Abstract

Background and Objectives
Despite the usually favorable prognosis of well-differentiated thyroid cancer (WDTC) following appropriate treatment, advanced T-staged WDTCs are associated with poor prognosis. This study focused on identifying genes associated with the prognosis of locally advanced WDTC by analyzing a The Cancer Genome Atlas cohort.
Subjects and Method
We analyzed the data of 501 patients with WDTC and classified them into two subgroups: pathological T4 stage (Cluster 1) or T1-3 stage (Cluster 2).

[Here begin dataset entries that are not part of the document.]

/-!
# The singular class of the CM unitary group `U(3)`: `J^T_{i♭}(f) = 𝔄 · log T + 𝔅` for `T ≫ 1`
(Rogawski, *Automorphic Representations of Unitary Groups in Three Variables* (1990), §7.2 Prop. 7.2.1–7.2.2, pp. 91–95.)

Topic `NumberTheory/Automorphic`; namespace `Literature.NumberTheory.Automorphic.UnitaryGroup`. THEOREMS ONLY over
accepted tree modules: no definition, no named fact, no instance, no notation, no `sorry`. Row (L5-iii-c) «PROP. 7.2.2
EVALUATION at the singular class» of the T1-qs LAW 5 road (`Cruxes/H413/Lines/F0_T1InnerFormTraceIdentity.lean`) — THE
PER-CLASS HEAD in the currency of the (σ-ii) finset closer: composition of
★ F0P3a-p02 `truncatedTraceClass_singular_eq_integral_add_mul_integral_singularBracket_cm` (the `X`-side unfolding
`J^T_{i♭}(f) = ∫_X Σ'_{[γ₀]} + c · ∫_G β • b_T[f] dν_G`, `T > T₀`) with ★ A-p14
`exists_integral_weight_smul_singularBracket_eq_mul_log_add` (the `G(𝔸)`-side value `∫_G β • b_T[f] dν_G = 𝔄' log T + 𝔅'`),
all auxiliary Haar measures, the covering weights `β`, `w_T`, the idele class domain and the centre measure
`μ_Y := θ_* μ_A` CHOSEN INSIDE the proof; the non-square hypothesis of ★ `singularTorusStage_eq_linear` is discharged
(`θ₀ = δ²` with `c δ = -δ ≠ 0` is never a square in `F`, `not_isSquare_of_conj_eq_neg`).

* `not_isSquare_of_conj_eq_neg` — for a quadratic datum `(F, E, c)`, `c δ = -δ`, `δ ≠ 0`, `δ² = θ₀ ∈ F` ⟹ `θ₀` is not a
  square in `F`.
* HEAD **`truncatedTraceClass_singular_eq_mul_log_add_cm`**: for a CM field `L`, the singular base point `γ₀ = ι(d(a,b,a))`
  (`a ≠ b` of norm one), a test function `f` with integrable `[γ₀]`-orbital series (`hS`, ★ (b1)), and a trace-zero generator
  `δ` (`δ̄ = -δ ≠ 0`, `δ² = θ₀ ∈ 𝓞_F ∖ 0`): there are `𝔄 𝔅 ∈ ℂ` and `T₀` with
  `truncatedTraceClass μ ν 𝓕 T cl♭ i♭ f = 𝔄 · log T + 𝔅` for all `T > T₀`.

## References
* J. D. Rogawski, *Automorphic Representations of Unitary Groups in Three Variables*, Ann. of Math. Stud. 123 (1990),
  §7.2 Prop. 7.2.1, Prop. 7.2.2 [Rogawski1990].
* J. Arthur, *The trace formula in invariant form*, Ann. of Math. 114 (1981), §2 [Arthur1981TraceFormulaInvariantForm].
-/

set_option autoImplicit false
/-! ### 2. The `300°` corner -/

/-- **Corner step at a reflex corner of forms `0`, `2` (`300°`).** Window: the last floor up face
`U = (a-1,n,0)`, the interior faces `(a-1,n,1)`, `(a,n,0)`, `(a,n-1,1)`, and the first column face
`V = (a,n-1,0)`; both darts hang into the exterior tip `(a-1,n-1,1) ∉ Λ` (down from `U`, heading
`150°` from `V`), neither being the root.  A walk from the root meeting the window is rerouted at
its first visit (five possible entrances) to both darts; the winding to the column dart is the
winding to the floor dart minus `2π/3`. [cite: DuminilCopinSmirnov2012, §3 (winding of walks to the boundary)] -/
theorem step_two_reflex {u w : HexVertex} (hu : u ∉ Λ) (huw : hexGraph.Adj u w) {a n : ℤ}
    (hU : ((![a - 1, n], 0) : HexVertex) ∈ Λ) (hQ₁ : ((![a - 1, n], 1) : HexVertex) ∈ Λ)
    (hQ₂ : ((![a, n], 0) : HexVertex) ∈ Λ) (hQ₃ : ((![a, n - 1], 1) : HexVertex) ∈ Λ)
    (hV : ((![a, n - 1], 0) : HexVertex) ∈ Λ) (hB : ((![a - 1, n - 1], 1) : HexVertex) ∉ Λ)
    (h0 : s(u, w) ≠ s(((![a - 1, n - 1], 1) : HexVertex), ((![a - 1, n], 0) : HexVertex)))
    (h1 : s(u, w) ≠ s(((![a - 1, n - 1], 1) : HexVertex), ((![a, n - 1], 0) : HexVertex)))
    {z : Sym2 HexVertex} (δ : HexMidEdgeSAW Λ s(u, w) z)
    (hvis : ∃ v ∈ δ.verts, v ∈ [((![a - 1, n], 0) : HexVertex), (![a - 1, n], 1), (![a, n], 0),
      (![a, n - 1], 1), (![a, n - 1], 0)]) :
    ∃ (γ₀ : HexMidEdgeSAW Λ s(u, w) s(((![a - 1, n - 1], 1) : HexVertex), ((![a - 1, n], 0) : HexVertex)))
      (γ₁ : HexMidEdgeSAW Λ s(u, w) s(((![a - 1, n - 1], 1) : HexVertex), ((![a, n - 1], 0) : HexVertex))),
      γ₁.winding = γ₀.winding - 2 * Real.pi / 3 := by
  have hZ : ∀ x ∈ [((![a - 1, n], 0) : HexVertex), (![a - 1, n], 1), (![a, n], 0), (![a, n - 1], 1),
      (![a, n - 1], 0)], x ∈ Λ := by
    simp only [List.mem_cons, List.not_mem_nil, or_false]
    rintro x (rfl | rfl | rfl | rfl | rfl) <;> assumption
  obtain ⟨A, B, zv, p, hsplit, hzv, hA, hp, hpadj, hpout, hpZ⟩ := first_visit hu huw δ _ hZ hvis
  have hAS : ∀ S : List HexVertex, (∀ x ∈ S, x ∈ [((![a - 1, n], 0) : HexVertex), (![a - 1, n], 1),
      (![a, n], 0), (![a, n - 1], 1), (![a, n - 1], 0)]) → ∀ x ∈ A, x ∉ S :=
    fun S hS x hx hxS => hA x hx (hS x hxS)
  -- lattice adjacencies along the window and at its two darts
  have aBU : hexGraph.Adj ((![a - 1, n - 1], 1) : HexVertex) (![a - 1, n], 0) := by
    rw [hexGraph_adj_iff_coord]; simp
  have aBV : hexGraph.Adj ((![a - 1, n - 1], 1) : HexVertex) (![a, n - 1], 0) := by
    rw [hexGraph_adj_iff_coord]; simp
  have a01 : hexGraph.Adj ((![a - 1, n], 0) : HexVertex) (![a - 1, n], 1) := by
    rw [hexGraph_adj_iff_coord]; simp
  have a12 : hexGraph.Adj ((![a - 1, n], 1) : HexVertex) (![a, n], 0) := by
    rw [hexGraph_adj_iff_coord]; simp
  have a23 : hexGraph.Adj ((![a, n], 0) : HexVertex) (![a, n - 1], 1) := by
    rw [hexGraph_adj_iff_coord]; simp
  have a34 : hexGraph.Adj ((![a, n - 1], 1) : HexVertex) (![a, n - 1], 0) := by
    rw [hexGraph_adj_iff_coord]; simp
  simp only [List.mem_cons, List.not_mem_nil, or_false] at hzv
  rcases hzv with rfl | rfl | rfl | rfl | rfl
  · -- at `U = (a-1,n,0)`: from `(a-1,n,1)` (window), from the west `(a-2,n,1)`, from below (root)
    obtain ⟨h2, ⟨hx, hy⟩ | ⟨hx, hy⟩ | ⟨hx, hy⟩⟩ := adj_up_coord hpadj
    · exact absurd (eq_mk_of_coord hx hy h2) (hpZ _ (by simp))
    · have hpe : p = (![a - 2, n], 1) := eq_mk_of_coord (by omega) hy h2
      subst hpe
      obtain ⟨γ₀, h₀⟩ := exists_extend hu huw δ hsplit [] (![a - 1, n - 1], 1) (![a - 1, n], 0)
        (by simpa using hU) (List.nodup_singleton _) (List.isChain_singleton _)
        (hAS _ (by simp)) rfl hB aBU h0
      obtain ⟨γ₁, h₁⟩ := exists_extend hu huw δ hsplit
        [(![a - 1, n], 1), (![a, n], 0), (![a, n - 1], 1), (![a, n - 1], 0)]
        (![a - 1, n - 1], 1) (![a, n - 1], 0)
        (by simp only [List.mem_cons, List.not_mem_nil, or_false]
            rintro x (rfl | rfl | rfl | rfl | rfl) <;> assumption)
        (by simp; omega)
        (List.isChain_cons_cons.2 ⟨a01, List.isChain_cons_cons.2 ⟨a12,
          List.isChain_cons_cons.2 ⟨a23, List.isChain_pair.2 a34⟩⟩⟩)
        (hAS _ (by simp)) rfl hB aBV h1
      refine ⟨γ₀, γ₁, ?_⟩
      rw [hp] at h₀ h₁
      simp only [List.nil_append, List.cons_append, List.map_cons, List.map_nil, toHV_up,
        toHV_down] at h₀ h₁
      have e₀ : pturn [(a - 2, n, true), (a - 1, n, false), (a - 1, n - 1, true)] = -1 := by
        simp only [pturn, turn, cross, pos, Bool.false_eq_true, ↓reduceIte, Prod.mk_sub_mk]
        ring_nf; rfl
      have e₁ : pturn [(a - 2, n, true), (a - 1, n, false), (a - 1, n, true), (a, n, false),
          (a, n - 1, true), (a, n - 1, false), (a - 1, n - 1, true)] = -3 := by
        simp only [pturn, turn, cross, pos, Bool.false_eq_true, ↓reduceIte, Prod.mk_sub_mk]
        ring_nf; rfl
      rw [h₀, h₁, e₀, e₁]; push_cast; ring
    · obtain ⟨hux, hzw⟩ := hpout _ hB (eq_mk_of_coord hx hy h2)
      exact absurd (by rw [hux, ← hzw]) h0
  · -- at `(a-1,n,1)`: from `U` (window), from `(a,n,0)` (window), from above `(a-1,n+1,0)`
    obtain ⟨h2, ⟨hx, hy⟩ | ⟨hx, hy⟩ | ⟨hx, hy⟩⟩ := adj_down_coord hpadj
    · exact absurd (eq_mk_of_coord hx hy h2) (hpZ _ (by simp))
    · exact absurd (eq_mk_of_coord (c := a) (by omega) hy h2) (hpZ _ (by simp))
    · have hpe : p = (![a - 1, n + 1], 0) := eq_mk_of_coord hx hy h2
      subst hpe
      obtain ⟨γ₀, h₀⟩ := exists_extend hu huw δ hsplit [(![a - 1, n], 0)] (![a - 1, n - 1], 1)
        (![a - 1, n], 0)
        (by simp only [List.mem_cons, List.not_mem_nil, or_false]
            rintro x (rfl | rfl) <;> assumption)
        (by simp) (List.isChain_pair.2 a01.symm) (hAS _ (by simp)) rfl hB aBU h0
      obtain ⟨γ₁, h₁⟩ := exists_extend hu huw δ hsplit [(![a, n], 0), (![a, n - 1], 1), (![a, n - 1], 0)]
        (![a - 1, n - 1], 1) (![a, n - 1], 0)
        (by simp only [List.mem_cons, List.not_mem_nil, or_false]
            rintro x (rfl | rfl | rfl | rfl) <;> assumption)
        (by simp; omega)
        (List.isChain_cons_cons.2 ⟨a12, List.isChain_cons_cons.2 ⟨a23, List.isChain_pair.2 a34⟩⟩)
        (hAS _ (by simp)) rfl hB aBV h1
      refine ⟨γ₀, γ₁, ?_⟩
      rw [hp] at h₀ h₁
      simp only [List.nil_append, List.cons_append, List.map_cons, List.map_nil, toHV_up,
        toHV_down] at h₀ h₁
      have e₀ : pturn [(a - 1, n + 1, false), (a - 1, n, true), (a - 1, n, false),
          (a - 1, n - 1, true)] = 0 := by
        simp only [pturn, turn, cross, pos, Bool.false_eq_true, ↓reduceIte, Prod.mk_sub_mk]
        ring_nf; rfl
      have e₁ : pturn [(a - 1, n + 1, false), (a - 1, n, true), (a, n, false), (a, n - 1, true),
          (a, n - 1, false), (a - 1, n - 1, true)] = -2 := by
        simp only [pturn, turn, cross, pos, Bool.false_eq_true, ↓reduceIte, Prod.mk_sub_mk]
        ring_nf; rfl
      rw [h₀, h₁, e₀, e₁]; push_cast; ring
  · -- at `(a,n,0)`: from `(a,n,1)` (interior), from `(a-1,n,1)` (window), from `(a,n-1,1)` (window)
    obtain ⟨h2, ⟨hx, hy⟩ | ⟨hx, hy⟩ | ⟨hx, hy⟩⟩ := adj_up_coord hpadj
    · have hpe : p = (![a, n], 1) := eq_mk_of_coord hx hy h2
      subst hpe
      obtain ⟨γ₀, h₀⟩ := exists_extend hu huw δ hsplit [(![a - 1, n], 1), (![a - 1, n], 0)]
        (![a - 1, n - 1], 1) (![a - 1, n], 0)
        (by simp only [List.mem_cons, List.not_mem_nil, or_false]
            rintro x (rfl | rfl | rfl) <;> assumption)
        (by simp; omega)
        (List.isChain_cons_cons.2 ⟨a12.symm, List.isChain_pair.2 a01.symm⟩)
        (hAS _ (by simp)) rfl hB aBU h0
      obtain ⟨γ₁, h₁⟩ := exists_extend hu huw δ hsplit [(![a, n - 1], 1), (![a, n - 1], 0)]
        (![a - 1, n - 1], 1) (![a, n - 1], 0)
        (by simp only [List.mem_cons, List.not_mem_nil, or_false]
            rintro x (rfl | rfl | rfl) <;> assumption)
        (by simp; omega)
        (List.isChain_cons_cons.2 ⟨a23, List.isChain_pair.2 a34⟩)
        (hAS _ (by simp)) rfl hB aBV h1
      refine ⟨γ₀, γ₁, ?_⟩
      rw [hp] at h₀ h₁
      simp only [List.nil_append, List.cons_append, List.map_cons, List.map_nil, toHV_up,
        toHV_down] at h₀ h₁
      have e₀ : pturn [(a, n, true), (a, n, false), (a - 1, n, true), (a - 1, n, false),
          (a - 1, n - 1, true)] = 1 := by
        simp only [pturn, turn, cross, pos, Bool.false_eq_true, ↓reduceIte, Prod.mk_sub_mk]
        ring_nf; rfl
      have e₁ : pturn [(a, n, true), (a, n, false), (a, n - 1, true), (a, n - 1, false),
          (a - 1, n - 1, true)] = -1 := by
        simp only [pturn, turn, cross, pos, Bool.false_eq_true, ↓reduceIte, Prod.mk_sub_mk]
        ring_nf; rfl
      rw [h₀, h₁, e₀, e₁]; push_cast; ring
    · exact absurd (eq_mk_of_coord hx hy h2) (hpZ _ (by simp))
    · exact absurd (eq_mk_of_coord hx hy h2) (hpZ _ (by simp))
  · -- at `(a,n-1,1)`: from `V` (window), from the east `(a+1,n-1,0)`, from `(a,n,0)` (window)
    obtain ⟨h2, ⟨hx, hy⟩ | ⟨hx, hy⟩ | ⟨hx, hy⟩⟩ := adj_down_coord hpadj
    · exact absurd (eq_mk_of_coord hx hy h2) (hpZ _ (by simp))
    · have hpe : p = (![a + 1, n - 1], 0) := eq_mk_of_coord hx hy h2
      subst hpe
      obtain ⟨γ₀, h₀⟩ := exists_extend hu huw δ hsplit [(![a, n], 0), (![a - 1, n], 1), (![a - 1, n], 0)]
        (![a - 1, n - 1], 1) (![a - 1, n], 0)
        (by simp only [List.mem_cons, List.not_mem_nil, or_false]
            rintro x (rfl | rfl | rfl | rfl) <;> assumption)
        (by simp; omega)
        (List.isChain_cons_cons.2 ⟨a23.symm, List.isChain_cons_cons.2 ⟨a12.symm,
          List.isChain_pair.2 a01.symm⟩⟩)
        (hAS _ (by simp)) rfl hB aBU h0
      obtain ⟨γ₁, h₁⟩ := exists_extend hu huw δ hsplit [(![a, n - 1], 0)] (![a - 1, n - 1], 1)
        (![a, n - 1], 0)
        (by simp only [List.mem_cons, List.not_mem_nil, or_false]
            rintro x (rfl | rfl) <;> assumption)
        (by simp) (List.isChain_pair.2 a34) (hAS _ (by simp)) rfl hB aBV h1
      refine ⟨γ₀, γ₁, ?_⟩
      rw [hp] at h₀ h₁
      simp only [List.nil_append, List.cons_append, List.map_cons, List.map_nil, toHV_up,
        toHV_down] at h₀ h₁
      have e₀ : pturn [(a + 1, n - 1, false), (a, n - 1, true), (a, n, false), (a - 1, n, true),
          (a - 1, n, false), (a - 1, n - 1, true)] = 2 := by
        simp only [pturn, turn, cross, pos, Bool.false_eq_true, ↓reduceIte, Prod.mk_sub_mk]
        ring_nf; rfl
      have e₁ : pturn [(a + 1, n - 1, false), (a, n - 1, true), (a, n - 1, false),
          (a - 1, n - 1, true)] = 0 := by
        simp only [pturn, turn, cross, pos, Bool.false_eq_true, ↓reduceIte, Prod.mk_sub_mk]
        ring_nf; rfl
      rw [h₀, h₁, e₀, e₁]; push_cast; ring
    · exact absurd (eq_mk_of_coord hx (d := n) (by omega) h2) (hpZ _ (by simp))
  · -- at `V = (a,n-1,0)`: from `(a,n-1,1)` (window), from the tip (root), from below `(a,n-2,1)`
    obtain ⟨h2, ⟨hx, hy⟩ | ⟨hx, hy⟩ | ⟨hx, hy⟩⟩ := adj_up_coord hpadj
    · exact absurd (eq_mk_of_coord hx hy h2) (hpZ _ (by simp))
    · obtain ⟨hux, hzw⟩ := hpout _ hB (eq_mk_of_coord hx hy h2)
      exact absurd (by rw [hux, ← hzw]) h1
    · have hpe : p = (![a, n - 2], 1) := eq_mk_of_coord hx (by omega) h2
      subst hpe
      obtain ⟨γ₀, h₀⟩ := exists_extend hu huw δ hsplit
        [(![a, n - 1], 1), (![a, n], 0), (![a - 1, n], 1), (![a - 1, n], 0)]
        (![a - 1, n - 1], 1) (![a - 1, n], 0)
        (by simp only [List.mem_cons, List.not_mem_nil, or_false]
            rintro x (rfl | rfl | rfl | rfl | rfl) <;> assumption)
        (by simp; omega)
        (List.isChain_cons_cons.2 ⟨a34.symm, List.isChain_cons_cons.2 ⟨a23.symm,
          List.isChain_cons_cons.2 ⟨a12.symm, List.isChain_pair.2 a01.symm⟩⟩⟩)
        (hAS _ (by simp)) rfl hB aBU h0
      obtain ⟨γ₁, h₁⟩ := exists_extend hu huw δ hsplit [] (![a - 1, n - 1], 1) (![a, n - 1], 0)
        (by simpa using hV) (List.nodup_singleton _) (List.isChain_singleton _)
        (hAS _ (by simp)) rfl hB aBV h1
      refine ⟨γ₀, γ₁, ?_⟩
      rw [hp] at h₀ h₁
      simp only [List.nil_append, List.cons_append, List.map_cons, List.map_nil, toHV_up,
        toHV_down] at h₀ h₁
      have e₀ : pturn [(a, n - 2, true), (a, n - 1, false), (a, n - 1, true), (a, n, false),
          (a - 1, n, true), (a - 1, n, false), (a - 1, n - 1, true)] = 3 := by
        simp only [pturn, turn, cross, pos, Bool.false_eq_true, ↓reduceIte, Prod.mk_sub_mk]
        ring_nf; rfl
      have e₁ : pturn [(a, n - 2, true), (a, n - 1, false), (a - 1, n - 1, true)] = 1 := by
        simp only [pturn, turn, cross, pos, Bool.false_eq_true, ↓reduceIte, Prod.mk_sub_mk]
        ring_nf; rfl
      rw [h₀, h₁, e₀, e₁]; push_cast; ring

We compared the mRNA expressions of thyroid cancer-related genes, and the somatic mutation frequencies of various cancer genes between the two subgroups.
Results
Cluster 1 included 23 patients (papillary=21/follicular-variant papillary thyroid cancer [FVPTC]=2) and Cluster 2 478 patients (papillary=371/FVPTC=100/others=7). Cluster 1 showed worse overall and disease-free survival than Cluster 2 (p<0.05 and p=0.12, respectively). Patients with pT4 stage had about a 1.8-fold increased risk of overall recurrence or death. MET, SERPINA1, TIMP1, PROS1, FN1, CDKN2A, and CDKN2B were significantly elevated while TG, DNAH9, TFF3, CRABP1, TPO, JAK2, KIT, KDR, and NFE2L2 were significantly lower in Cluster 1 (all, p<0.05 and adjusted p<0.05). A TERT, EIF1AX, and ATM showed significantly frequent somatic mutations in Cluster 1 when compared to Cluster 2. We also identified seven pathways related to 16 genetic markers.
Conclusion
Locally advanced WDTC presented 16 genetic alterations. We identified somatic mutations associated with local invasion transformation. Relevant pathways related to the 16 genetic markers could be therapeutic targets. Genetic analysis of locally advanced WDTC may be used to predict clinical applications in patient survival.